import Literature.NumberTheory.LFunctions.ChebyshevHalfLineBiasThm6ivProofs
import Literature.NumberTheory.LFunctions.ChebyshevHalfLineBiasThm2Proofs
import Literature.NumberTheory.LFunctions.ExplicitFormulaPsiCharProofs
import HarnessLib

/-!
# GRH-EQUIVALENT criteria PROVED as equivalences (Suzuki 2025, Thm 6 (iii) (1.24)–(1.25), and Thm 6 (v) (1.29)–(1.30) with the limit `−(2φ(q))^{-1}Σ_χ m_χ`) — «nothing here bears on the truth of RH»
# the `xe²` cut-off Riesz sums `G(x) = Σ_{n ≤ xe², n ≡ 1 (q)} Λ(n) n^{-1/2}(1 − log n/log x)`

LINE 1 — LABEL: RH-FREE literature (kernel proofs of GRH-EQUIVALENCES; «GRH ∧ zero-sum condition ⟹ limit» is
GRH-CONDITIONAL, «limit ⟹ GRH» is GRH-implying). bears_on: LADDER-RH COLUMN 1 SCREW (S-C, criterion rung). WHAT THIS
IS NOT: not a route, not progress toward RH or GRH — an equivalence fixes WHICH limit statement is «GRH for all `χ` mod
`q` together with `Σ_χΣ_ρ x^ρ/ρ = o(√x logᵏx)`»; nothing here bears on the truth of RH.

M. Suzuki, *On variants of Chebyshev's conjecture*, Ramanujan J. **68** (2025), no. 4, art. 95 = arXiv:2411.07436
[`Suzuki2025Chebyshev`; PUBLISHED, refereed], §1.3 **Theorem 6 (iii)**, AS PRINTED (p. 5 of the arXiv text): «Suppose that
`L(1/2, χ) ≠ 0` for all Dirichlet character `χ` modulo `q`. Then, we have
`lim_{x→∞} Σ_{n ≤ xe², n ≡ 1 mod q} Λ(n)/√n (1 − log n/log x) = −φ(q)^{-1} Σ_{χ mod q} (L'/L)(1/2, χ)` (1.24)
if and only if the GRH for `L(s, χ)` holds for all Dirichlet characters `χ` modulo `q` and
`Σ_{χ mod q} Σ_{ρ_{χ*}} x^{ρ_{χ*}}/ρ_{χ*} = o(√x log x)` (1.25) holds as `x → ∞` …, where `χ*` is a primitive Dirichlet
character that induces `χ` … and `Σ_{ρ_{χ*}} = lim_{T→∞} Σ_{|Im ρ_{χ*}| ≤ T}`.» **Theorem 6 (v)**, AS PRINTED:
«Under the notation of the third and fourth statements [`m_χ` = the order of the zero of `L(s, χ)` at `s = 1/2`], we
have `lim_{x→∞} (1/log x) Σ_{n ≤ xe², n ≡ 1 mod q} Λ(n)/√n (1 − log n/log x) = −½ Σ_{χ mod q} m_χ` (1.29) if and only if the
GRH for `L(s, χ)` holds for all Dirichlet characters `χ` modulo `q` and `Σ_χ Σ_{ρ_{χ*}} x^{ρ_{χ*}}/ρ_{χ*} = o(√x (log x)²)`
(1.30) ….» Printed proof: §5.1, (5.5)–(5.9) for (iii) («Comparing this with (5.9) … (1.25) follows»; «Additionally, if we
assume (1.25) …»), and for (v) the last paragraph («By using (4.4') in place of (2.13) and (4.5') in place of (4.5) … one
can show that both (1.28) and (1.29) are equivalent to the GRH … We omit the details.»).

These are clauses 2 and 4 of the named fact `Suzuki2025Chebyshev_thm6_limits` (`ChebyshevHalfLineBiasCharacters.lean`,
typed verbatim from the print; the «for all large `T`» reading of `lim_{T→∞}`, zero sums `charZeroSumTrunc χ x T`,
`m_χ = DirichletDisc.zeroOrder χ (1/2)`).

AS-PRINTED AUDIT of (1.29) (recorded, not endorsed; the same slip as in (1.28), see
`SuzukiThm6iv.Suzuki2025Chebyshev_thm6_iv_as_printed_iff` in `ChebyshevHalfLineBiasThm6ivProofs.lean`): orthogonality
(5.1)/(5.2) gives `Σ_{n ≡ 1 (q)} = φ(q)^{-1} Σ_χ χ̄(1)·`, exactly as (1.23)/(1.24) carry `−φ(q)^{-1} Σ_χ (L'/L)(½, χ)`; replacing
(4.5) by the order-`m` formula (4.5') turns `−(log y)(L'/L)(½, χ)` into `−m_χ log²y/2 + O(log y)` per character, so the
method of §5.1 yields the limit `−(2φ(q))^{-1} Σ_χ m_χ` in (1.29), NOT the printed `−½ Σ_χ m_χ`; the two coincide iff
`φ(q) = 1` or `Σ_χ m_χ = 0` (no `L(s, χ)` vanishing at `½` — expected, unproved). THIS FILE proves (iii) exactly as typed
(`Suzuki2025Chebyshev_thm6_iii`, `Suzuki2025Chebyshev_thm6_limits_clause_iii`), (v) with the corrected limit
(`Suzuki2025Chebyshev_thm6_v_corrected`), and the typed clause 4 (printed limit) whenever `φ(q) = 1 ∨ Σ_χ m_χ = 0`
(`Suzuki2025Chebyshev_thm6_v_as_printed_of`), in particular for `q ≤ 2` (`…_clause_v_of_totient_eq_one`) and under
`∀ χ, L(½, χ) ≠ 0` (`Suzuki2025Chebyshev_thm6_v_of_forall_ne_zero`). Without that disjunction the printed (1.29) asserts — modulo
GRH, by `exists_cutoff_link_v` — that `A(y)/(√y log²y)` converges to a specific NON-ZERO constant, which we neither prove
nor refute. The named fact is NOT discharged (clauses 3, 4 as printed remain).

## What is proved, and how (the §5.1 architecture, run per character and summed by orthogonality)

Notation: `y = xe²`, `Π_χ(y) = Σ_{n ≤ y} Λ(n)χ(n)n^{-1/2}`, `f_χ(y) = Σ_{n ≤ y} Λ(n)χ(n)n^{-1/2} log(y/n)` (`halfLineSum`),
`A(y) = (ψ(y) − y) + Σ_{χ ≠ χ₀} ψ(y, χ*)`, `m_χ = ord_{s=½} L(s, χ)`.
* §1–§4 (`exists_norm_primeCountChar_sub_le`): for primitive `χ` mod `q > 1` under GRH,
  `‖Π_χ(y) − ψ(y, χ)/√y + m_χ log y‖ ≤ C` (`y > 1`). Mechanism: the weight `w_L(u) = (L − u) − 2 + 2e^{−(L−u)/2}` (`L = log y`)
  is an admissible smoothing (`IsSmoothedEFTest`, `|p'(0)| + ∫|p''| ≤ 2`, §1 gives `‖F₀(z)‖ ≤ 2/‖z‖²` on `Re z ≥ 0` uniformly in
  `L`), and `Π_χ(y) − ψ(y, χ)/√y = ½(f_χ(y) − K_{w_L,χ}(½))` (`halfLineSum_sub_charFordK_w`); both smoothed sums are
  `−m_χ·(their log-weight) + O(1)` under GRH by the tree's order-`m` explicit formulas (`HalfLineRiesz`, Suzuki (4.5');
  `exists_norm_charFordK_half_le`, `exists_norm_halfLineSum_add_le_of_GRH''`). This replaces the paper's partial summation
  from `ψ(x, χ)` with MV (13.41).
* §5 (`exists_eventually_norm_psiChar_add_le`): MV Thm 12.10 at a point — for primitive `χ` mod `q > 1` and `y ≥ 2`,
  eventually in `T`, `‖ψ(y, χ) + Σ_{|γ|≤T} m(ρ)y^ρ/ρ‖ ≤ C + 2 log y` (tree: `ExplicitFormulaPsiCharProofs`); the `ζ` analogue
  (MV Thm 12.5) is the tree's `ChebyshevHalfLineBiasThm2.eventually_abs_sub_re_zetaZeroSumTrunc_le`.
* §6: `charZeroSumTrunc χ = charZeroSumTrunc χ*` for `χ ≠ χ₀` (the extra Euler factors `1 − χ*(p)p^{-s}` of `L(s, χ)` do not
  vanish on `0 < Re s`), and `charZeroSumTrunc χ₀ = zetaZeroSumTrunc` (`L(s, χ₀) = ζ(s)Π_{p∣q}(1 − p^{-s})`).
* §7: the prime powers `n` with `(n, q) > 1` contribute `O(1)` to `Π_χ` and to the cut-off sums (`p ∣ q`, geometric series).
* §8: per-character brackets (`exists_bracket_of_ne_one` via `χ*`; `exists_bracket_one` via the tree's
  `ProgressionsRiesz.exists_norm_halfLineSum_one_le_of_RH`, `ChebyshevHalfLineBiasThm2.exists_abs_primeCount_sub_le` and
  `ζ(½) ≠ 0`), orthogonality `φ(q) log x · G(x) = Σ_χ [f_χ(y) − 2Π_χ(y)]` (`cutoff_orthogonality`, MV §4.3/§11.3), and the two
  key estimates: KEY 1 (GRH-conditional, `exists_norm_cutoff_sub_le`)
  `‖φ log x·G(x) + log y·Σ_χ c_χ + (log²y/2 − 2 log y)Σ_χ m_χ + (2/√y)A(y)‖ ≤ B` with `c_χ = (L'/L)(½, χ)` when `L(½, χ) ≠ 0`
  (Suzuki (5.9) and its order-`m` modification); KEY 2 (unconditional, `exists_eventually_norm_A_add_le`)
  `‖A(y) + Σ_χ Σ_{|γ_χ|≤T} m(ρ)y^ρ/ρ‖ ≤ C(1 + log y)` eventually in `T`, for every `y ≥ 2`.
* §9 (`forall_riemannHypothesis_of_cutoff_le`): `|G(x)| ≤ C(1 + log x)` for large `x` ⟹ GRH for every `χ` mod `q` — the
  continuation argument of §5.1 with the transform (5.6), sign-free: `Z₀(s) = (s−1)L(s, χ₀)·Π_{χ≠χ₀} L(s, χ)` is entire,
  zero-free on `Re s ≥ 1`, `(Z₀'/Z₀)(w) = 1/(w−1) + Σ_χ (L'/L)(w, χ)` (`Re w > 1`); with `d = Λ·1_{n ≡ 1 (q)}`
  (`vonMangoldt.residueClass 1`) and `u = log x + 2`, `φ_d(u) − 2Π_d(u) = (u − 2)G(e^{u−2})`, so the hypothesis is a quadratic
  bound `|2Π_d(u) − φ_d(u)| ≤ K + C'u²`, which the tree engine `DirichletHalfLineRiesz.entire_ne_zero_of_laplace_eq_of_integrable`
  accepts with the transform `HalfLinePrimeOnlyLandau.laplace_two_count_sub_weighted`; the plumbing repeats (they are private
  there) the lemmas of the tree's `SuzukiProgressionsRiesz.forall_riemannHypothesis_of_tendsto_progressionRieszMean`.
* §10: transfers `A(y) = o(√y logᵏy) ⟺ Σ_χ charZeroSumTrunc = o(√x logᵏx)` (KEY 2; `k ≥ 1`), the two-sided links
  `(2/√y)‖A(y)‖ ≶ B' + φ log x‖G(x) − τ‖` (`exists_cutoff_link`, under `∀χ L(½, χ) ≠ 0`, `τ = −φ^{-1}Σ_χ(L'/L)(½, χ)`) and
  `(2/√y)‖A(y)‖ ≶ K(1 + log y) + φ log²x |G(x)/log x − τ'|` (`exists_cutoff_link_v`, GRH only, `τ' = −(2φ)^{-1}Σ_χ m_χ`), GRH from
  any limit (`forall_riemannHypothesis_of_tendsto_cutoff[_div_log]`), and the final equivalences.

Theorems only (D-0014/D-0026): no definitions, no named facts, no instances, no notation.

## References
* [Suzuki2025Chebyshev] M. Suzuki, Ramanujan J. 68 (2025) 95 = arXiv:2411.07436: §1.3 Thm 6 (iii) (1.24)–(1.25), (v)
  (1.29)–(1.30); §5.1 (5.1)–(5.9) and the last paragraph; §4.1 (4.4'), (4.5'); §2 (2.13).
* [MontgomeryVaughan2007] H. L. Montgomery, R. C. Vaughan, *Multiplicative Number Theory I*, CUP 2007: Thm 12.5, Thm 12.10
  (explicit formulae for `ψ(x)` and `ψ(x, χ)`), §11.3 (orthogonality), (13.41).
* [DavenportMNT1980] H. Davenport, *Multiplicative Number Theory*, 2nd ed., §19 (explicit formula for `ψ(x, χ)`).
-/

noncomputable section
★ ★ ★ ★ ★ ★ ★
Task description:
Filter the listing so that only lines holding the word "gives" remain, and copy those lines.

Exercise response:
(5.1)/(5.2) gives `Σ_{n ≡ 1 (q)} = φ(q)^{-1} Σ_χ χ̄(1)·`, exactly as (1.23)/(1.24) carry `−φ(q)^{-1} Σ_χ (L'/L)(½, χ)`; replacing
  is an admissible smoothing (`IsSmoothedEFTest`, `|p'(0)| + ∫|p''| ≤ 2`, §1 gives `‖F₀(z)‖ ≤ 2/‖z‖²` on `Re z ≥ 0` uniformly in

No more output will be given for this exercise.